So here is the problem:

Given input = [100 80 66 25 4 2 1], I need to find the best combination to give me 50.

Looking at this, the best would be 25+25 = 50, so I need 2 elements from the array.

Other combinations include 25+4+4+4+4+4+4+1 and 25+4+4+4+4+4+2+2+1.. etc etc

I need to find all the possibilities which gives me the sum on a value I want.

EDIT: As well as the best possibility (one with least number of terms)

Here is what I have done thus far: First build a new array (simple for loop which cycles through all elements and stores in a new temp array), check for all elements higher than my array (so for input 50, the elements 100,80,66 are higher, so discard them and then my new array is [25 4 2 1]). Then, from this, I need to check combinations.

The first thing I do is a simple if statement checking if any array elements EXACTLY match the number I want. So if I want 50, I check if 50 is in the array, if not, I need to find combinations.

My problem is, I'm not entirely sure how to find every single combination. I have been struggling trying to come up with an algorithm for a while but I always just end up getting stumped.

Any help/tips would be much appreciated.

PS - we can assume the array is always sorted in order from LARGEST to SMALLEST value.

Answer 1

This is the kind of problem that dynamic programming is meant to solve.

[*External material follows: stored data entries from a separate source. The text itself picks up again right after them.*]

import Summits.KontsevichZagierPeriods.KontsevichZagierPeriods.Theorems.HurwitzMicroSectorsNormalFormPrincipleM2FiveZetaTwo

/-!
# `NormalFormPrinciple` (stmt-KontsevichZagierPeriods-3869), line `SketchIdeator1` — leaf `stub_boxRigidity`,
# dimension two off the product type (`CatalanTwoWays`, disc side): the disc-minus block

Registered sub-goal `discMinus_sub_logMonomial` of the layer `CatalanTwoWays` (disc side). Write
`a = √(2 − x²)` (so `1 < a` for `0 < x < 1`). The band-box representation
`Dm = [{0 < x < 1, 0 ≤ y ≤ 1}, 1/(2a(a − y))]` and the unfolded logarithmic monomial
`Mm = M_x(1/(2a), a/(a − 1)) = [{0 < x < 1, 1 ≤ s ≤ a/(a − 1)}, (1/(2a))/s]` differ by a relation of
the Kontsevich–Zagier calculus (rule 2, twice), through ONE auxiliary band-box representation
`Dr = [{0 < x < 1, 0 ≤ θ ≤ 1}, 1/(2a(a − 1 + θ))]`:

1. the reflection `y = 1 − θ` of the last coordinate (`KZ.boxReflection 1`,
   `KZ.of_sub_of_mem_relations_of_boxReflection`) carries `Dm` to `Dr`; the absolute convergence of
   `Dr` is that of `Dm` transported along the reflection (Jacobian of absolute value `1`,
   `MeasureTheory.integrableOn_image_iff_integrableOn_abs_det_fderiv_smul`), and its integrand is
   semialgebraic by the closure of semialgebraic functions under `√`, sums, products, quotients;
2. the fibrewise substitution `s = 1 + θ (v(x) − 1)` with `v = a/(a − 1)`, i.e. `v − 1 = 1/(a − 1)`
   (`KZ.of_sub_of_mem_relations_fibreSubst`) carries `Mm` to `Dr`, by the identity
   `(1/(2a)) (v − 1)/(1 + θ (v − 1)) = 1/(2a(a − 1 + θ))`.

References: M. Kontsevich, D. Zagier, *Periods* (2001), §1.2 rule (2). No definitions are
introduced.
-/

noncomputable section

open MeasureTheory Set
open Literature.NumberTheory.Transcendental Literature.NumberTheory.Transcendental.KZ
open Literature.ModelTheory.ExponentialFields (IsSemialgebraic)

namespace Summit.KontsevichZagierPeriods.HurwitzMicroSectors.NormalFormPrinciple.PiBox.M2

/-- On `0 < x < 1` the radius `a = √(2 − x²)` exceeds `1`. [folklore] -/
theorem discMinus_one_lt_sqrt {x : ℝ} (hx0 : 0 < x) (hx1 : x < 1) : 1 < Real.sqrt (2 - x ^ 2) := by
  rw [Real.lt_sqrt zero_le_one]
  nlinarith

/-- The pull-back identity of the fibrewise substitution `s = 1 + θ (v − 1)`, `v = a/(a − 1)`:
`1/(2a(a − 1 + θ)) = (1/(2a)) (v − 1)/(1 + θ (v − 1))` for `1 < a`, `0 ≤ θ`. [folklore] -/
theorem discMinus_fibreSubst_identity {a θ : ℝ} (ha : 1 < a) (hθ : 0 ≤ θ) :
    1 / (2 * a * (a - 1 + θ)) = 1 / (2 * a) * (a / (a - 1) - 1) / (1 + θ * (a / (a - 1) - 1)) := by
  have ha0 : a ≠ 0 := by positivity
  have ha1 : a - 1 ≠ 0 := (sub_pos.2 ha).ne'
  have hd : a - 1 + θ ≠ 0 := by
    have : 0 < a - 1 + θ := by linarith
    exact this.ne'
  have e1 : a / (a - 1) - 1 = 1 / (a - 1) := by
    field_simp
    ring
  have e2 : 1 + θ * (1 / (a - 1)) = (a - 1 + θ) / (a - 1) := by
    field_simp
  rw [e1, e2]
  field_simp

/-- The radius `z ↦ √(2 − z₀²)` is a `ℚ`-semialgebraic function on every `ℚ`-semialgebraic subset of
`ℝⁿ⁺¹` (a polynomial followed by `√`). [folklore] -/
theorem discMinus_isSemialgebraicFunOn_sqrt {n : ℕ} {s : Set (Fin (n + 1) → ℝ)}
    (hs : IsSemialgebraic ℚ s) :
    IsSemialgebraicFunOn ℚ s (fun z => Real.sqrt (2 - z 0 ^ 2)) := by
  have hp : IsSemialgebraicFunOn ℚ s (fun z => 2 - z 0 ^ 2) :=
    (isSemialgebraicFunOn_aeval hs (2 - MvPolynomial.X 0 ^ 2)).congr fun z _ => by simp
  exact IsSemialgebraicFunOn.sqrt_holds hp

/-- **Stub (disc minus, rule 2 twice).** With `a = √(2 − x²)`: for any representation `Dm` on the
band-box `{0 < x < 1, 0 ≤ y ≤ 1}` with integrand `1/(2a(a − y))` there and any representation `Mm`
on the band `{0 < x < 1, 1 ≤ s ≤ a/(a − 1)}` with integrand `(1/(2a))/s` there (the unfolded
logarithmic monomial `M_x(1/(2a), a/(a − 1))`), `[Dm] − [Mm] ∈ relations`: the reflection
`y = 1 − θ` (`KZ.of_sub_of_mem_relations_of_boxReflection`) lands on the auxiliary
`Dr = [band-box, 1/(2a(a − 1 + θ))]`, and the fibrewise substitution `s = 1 + θ/(a − 1)`
(`KZ.of_sub_of_mem_relations_fibreSubst` with `v = a/(a − 1)`) carries `Mm` to `Dr`.
[cite: KontsevichZagier2001, §1.2 rule (2)] -/
theorem discMinus_sub_logMonomial (Dm Mm : IntegralRep 2)
    (hDmd : Dm.domain = KZlog.band {y : Fin 1 → ℝ | 0 < y 0 ∧ y 0 < 1} (fun _ => (0:ℝ)) (fun _ => (1:ℝ)))
    (hDmi : EqOn Dm.integrand
      (fun z => 1 / (2 * Real.sqrt (2 - z 0 ^ 2) * (Real.sqrt (2 - z 0 ^ 2) - z 1))) Dm.domain)
    (hMmd : Mm.domain = KZlog.band {y : Fin 1 → ℝ | 0 < y 0 ∧ y 0 < 1} (fun _ => (1:ℝ))
      (fun y => Real.sqrt (2 - y 0 ^ 2) / (Real.sqrt (2 - y 0 ^ 2) - 1)))
    (hMmi : EqOn Mm.integrand (fun z => (1 / (2 * Real.sqrt (2 - z 0 ^ 2))) / z 1) Mm.domain) :
    of Dm - of Mm ∈ relations := by
  -- the open base `(0,1) ⊆ ℝ¹` and the band-box over it
  have hG : IsSemialgebraic ℚ {y : Fin 1 → ℝ | 0 < y 0 ∧ y 0 < 1} :=
    isSemialgebraic_unitInterval_fin_one
  have hB : IsSemialgebraic ℚ
      (KZlog.band {y : Fin 1 → ℝ | 0 < y 0 ∧ y 0 < 1} (fun _ => (0:ℝ)) (fun _ => (1:ℝ))) :=
    KZlog.isSemialgebraic_band (by simpa using isSemialgebraicFunOn_ratCast hG 0)
      (by simpa using isSemialgebraicFunOn_ratCast hG 1)
  have hBm : MeasurableSet
      (KZlog.band {y : Fin 1 → ℝ | 0 < y 0 ∧ y 0 < 1} (fun _ => (0:ℝ)) (fun _ => (1:ℝ))) :=
    Literature.ModelTheory.ExponentialFields.IsSemialgebraic.measurableSet_holds hB
  have hBmem : ∀ {z : Fin 2 → ℝ},
      z ∈ KZlog.band {y : Fin 1 → ℝ | 0 < y 0 ∧ y 0 < 1} (fun _ => (0:ℝ)) (fun _ => (1:ℝ)) →
        (0 < z 0 ∧ z 0 < 1) ∧ 0 ≤ z 1 ∧ z 1 ≤ 1 := fun hz => hz
  -- the reflected kernel `1/(2a(a − 1 + θ))` is semialgebraic on the band-box ...
  have hsqB := discMinus_isSemialgebraicFunOn_sqrt hB
  have hden : IsSemialgebraicFunOn ℚ
      (KZlog.band {y : Fin 1 → ℝ | 0 < y 0 ∧ y 0 < 1} (fun _ => (0:ℝ)) (fun _ => (1:ℝ)))
      (fun z => 2 * Real.sqrt (2 - z 0 ^ 2) * (Real.sqrt (2 - z 0 ^ 2) - 1 + z 1)) :=
    (IsSemialgebraicFunOn.mul_holds
      (IsSemialgebraicFunOn.mul_holds (by simpa using isSemialgebraicFunOn_ratCast hB 2) hsqB)
      (IsSemialgebraicFunOn.add_holds
        (IsSemialgebraicFunOn.sub_holds hsqB (by simpa using isSemialgebraicFunOn_ratCast hB 1))
        (isSemialgebraicFunOn_apply hB 1))).congr fun z _ => rfl
  have hden0 :
      ∀ z ∈ KZlog.band {y : Fin 1 → ℝ | 0 < y 0 ∧ y 0 < 1} (fun _ => (0:ℝ)) (fun _ => (1:ℝ)),
        2 * Real.sqrt (2 - z 0 ^ 2) * (Real.sqrt (2 - z 0 ^ 2) - 1 + z 1) ≠ 0 := by
    intro z hz
    have h := hBmem hz
    have ha := discMinus_one_lt_sqrt h.1.1 h.1.2
    have h1 : 0 < Real.sqrt (2 - z 0 ^ 2) - 1 + z 1 := by linarith [h.2.1]
    positivity
  have hsa : IsSemialgebraicFunOn ℚ
      (KZlog.band {y : Fin 1 → ℝ | 0 < y 0 ∧ y 0 < 1} (fun _ => (0:ℝ)) (fun _ => (1:ℝ)))
      (fun z => 1 / (2 * Real.sqrt (2 - z 0 ^ 2) * (Real.sqrt (2 - z 0 ^ 2) - 1 + z 1))) :=
    IsSemialgebraicFunOn.div (by simpa using isSemialgebraicFunOn_ratCast hB 1) hden hden0
  -- ... and integrable there: transport of the integrability of `Dm` along the reflection
  have hDint : IntegrableOn
      (fun z : Fin 2 → ℝ => 1 / (2 * Real.sqrt (2 - z 0 ^ 2) * (Real.sqrt (2 - z 0 ^ 2) - z 1)))
      (KZlog.band {y : Fin 1 → ℝ | 0 < y 0 ∧ y 0 < 1} (fun _ => (0:ℝ)) (fun _ => (1:ℝ))) := by
    have h := Dm.integrableOn.congr_fun hDmi (IntegralRep.measurableSet_domain_holds Dm)
    rwa [hDmd] at h
  obtain ⟨Lr, hdet, hLr⟩ := exists_hasFDerivAt_boxReflection (1 : Fin 2)
  have himg : boxReflection 1 ''
        KZlog.band {y : Fin 1 → ℝ | 0 < y 0 ∧ y 0 < 1} (fun _ => (0:ℝ)) (fun _ => (1:ℝ)) =
      KZlog.band {y : Fin 1 → ℝ | 0 < y 0 ∧ y 0 < 1} (fun _ => (0:ℝ)) (fun _ => (1:ℝ)) := by
    conv_lhs => rw [← zetaBand_preimage_boxReflection]
    exact image_preimage_eq _ (boxReflection_involutive 1).surjective
  have hint : IntegrableOn
      (fun z : Fin 2 → ℝ => 1 / (2 * Real.sqrt (2 - z 0 ^ 2) * (Real.sqrt (2 - z 0 ^ 2) - 1 + z 1)))
      (KZlog.band {y : Fin 1 → ℝ | 0 < y 0 ∧ y 0 < 1} (fun _ => (0:ℝ)) (fun _ => (1:ℝ))) := by
    have key := (integrableOn_image_iff_integrableOn_abs_det_fderiv_smul volume hBm
      (f' := fun _ => Lr) (fun x _ => (hLr x).hasFDerivWithinAt)
      (boxReflection_involutive 1).injective.injOn
      (fun z : Fin 2 → ℝ =>
        1 / (2 * Real.sqrt (2 - z 0 ^ 2) * (Real.sqrt (2 - z 0 ^ 2) - z 1)))).1
      (by rw [himg]; exact hDint)
    refine key.congr_fun (fun x _ => ?_) hBm
    simp only [hdet, one_smul, boxReflection_apply_self,
      boxReflection_apply_of_ne (show (0 : Fin 2) ≠ 1 by decide)]
    ring
  -- the auxiliary representation `Dr = [band-box, 1/(2a(a − 1 + θ))]`
  obtain ⟨Dr, hrd, hri⟩ : ∃ Dr : IntegralRep 2,
      Dr.domain = KZlog.band {y : Fin 1 → ℝ | 0 < y 0 ∧ y 0 < 1} (fun _ => (0:ℝ)) (fun _ => (1:ℝ)) ∧
      Dr.integrand = fun z =>
        1 / (2 * Real.sqrt (2 - z 0 ^ 2) * (Real.sqrt (2 - z 0 ^ 2) - 1 + z 1)) :=
    ⟨⟨_, _, hB, hsa, hint⟩, rfl, rfl⟩
  -- (rule 2, reflection `y = 1 − θ`) `Dm` versus `Dr`
  have e1 : of Dm - of Dr ∈ relations := by
    refine of_sub_of_mem_relations_of_boxReflection (1 : Fin 2) ?_ fun x hx => ?_
    · rw [hDmd, hrd, zetaBand_preimage_boxReflection]
    · rw [hDmi hx, hri]
      simp only [boxReflection_apply_self,
        boxReflection_apply_of_ne (show (0 : Fin 2) ≠ 1 by decide)]
      ring
  -- (rule 2, fibrewise substitution `s = 1 + θ (v − 1)`, `v = a/(a − 1)`) `Mm` versus `Dr`
  have hv : IsSemialgebraicFunOn ℚ {y : Fin 1 → ℝ | 0 < y 0 ∧ y 0 < 1}
      (fun y => Real.sqrt (2 - y 0 ^ 2) / (Real.sqrt (2 - y 0 ^ 2) - 1)) := by
    have hsq := discMinus_isSemialgebraicFunOn_sqrt hG
    refine IsSemialgebraicFunOn.div hsq
      ((IsSemialgebraicFunOn.sub_holds hsq (by simpa using isSemialgebraicFunOn_ratCast hG 1)).congr
        fun y _ => rfl) fun y hy => ?_
    have h : 0 < y 0 ∧ y 0 < 1 := hy
    exact (sub_pos.2 (discMinus_one_lt_sqrt h.1 h.2)).ne'
  have hv1 : ∀ y ∈ {y : Fin 1 → ℝ | 0 < y 0 ∧ y 0 < 1},
      (1:ℝ) ≤ Real.sqrt (2 - y 0 ^ 2) / (Real.sqrt (2 - y 0 ^ 2) - 1) := by
    intro y hy
    have h : 0 < y 0 ∧ y 0 < 1 := hy
    have ha := discMinus_one_lt_sqrt h.1 h.2
    exact (one_le_div (sub_pos.2 ha)).2 (by linarith)
  have e2 : of Mm - of Dr ∈ relations := by
    refine of_sub_of_mem_relations_fibreSubst (m := 1)
      (f := fun y => 1 / (2 * Real.sqrt (2 - y 0 ^ 2)))
      (v := fun y => Real.sqrt (2 - y 0 ^ 2) / (Real.sqrt (2 - y 0 ^ 2) - 1)) hG hv hv1 Mm Dr hMmd
      (fun z hz => hMmi hz) hrd fun z hz => ?_
    rw [hrd] at hz
    have h := hBmem hz
    rw [hri]
    show 1 / (2 * Real.sqrt (2 - z 0 ^ 2) * (Real.sqrt (2 - z 0 ^ 2) - 1 + z 1)) =
      1 / (2 * Real.sqrt (2 - z 0 ^ 2)) *
        (Real.sqrt (2 - z 0 ^ 2) / (Real.sqrt (2 - z 0 ^ 2) - 1) - 1) /
        (1 + z 1 * (Real.sqrt (2 - z 0 ^ 2) / (Real.sqrt (2 - z 0 ^ 2) - 1) - 1))
    exact discMinus_fibreSubst_identity (discMinus_one_lt_sqrt h.1.1 h.1.2) h.2.1
  -- bookkeeping
  have e : of Dm - of Mm = (of Dm - of Dr) - (of Mm - of Dr) := by abel
  rw [e]
  exact relations.sub_mem e1 e2

end Summit.KontsevichZagierPeriods.HurwitzMicroSectors.NormalFormPrinciple.PiBox.M2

Create an array with with indices, 1 to 50. Set each entry to -1. For each element that is in your input array, set that element in the array to 0. Then, for each integer n = 2 to 50, find all possible ways to sum to n. The number of sums required is the minimum of the two addends plus 1. At the end, get the element at index 50.

Answer 2

Edit: Due to a misinterpretation of the question, I first answered with an efficient way to calculate the number of possibilities (instead of the possibilities themself) to get N using values from a given set. That solution can be found at the bottom of this post as a reference for other people, but first I'll give a proper answer to your questions.

---

Generate all possibilities, count them and give the shortest one

When generating a solution, you consider each element from the input array and ask yourself "should I use this in my solution or not?". Since we don't know the answer until after the calculation, we'll just have to try out both using it and not using it, as can be seen in the recursion step in the code below.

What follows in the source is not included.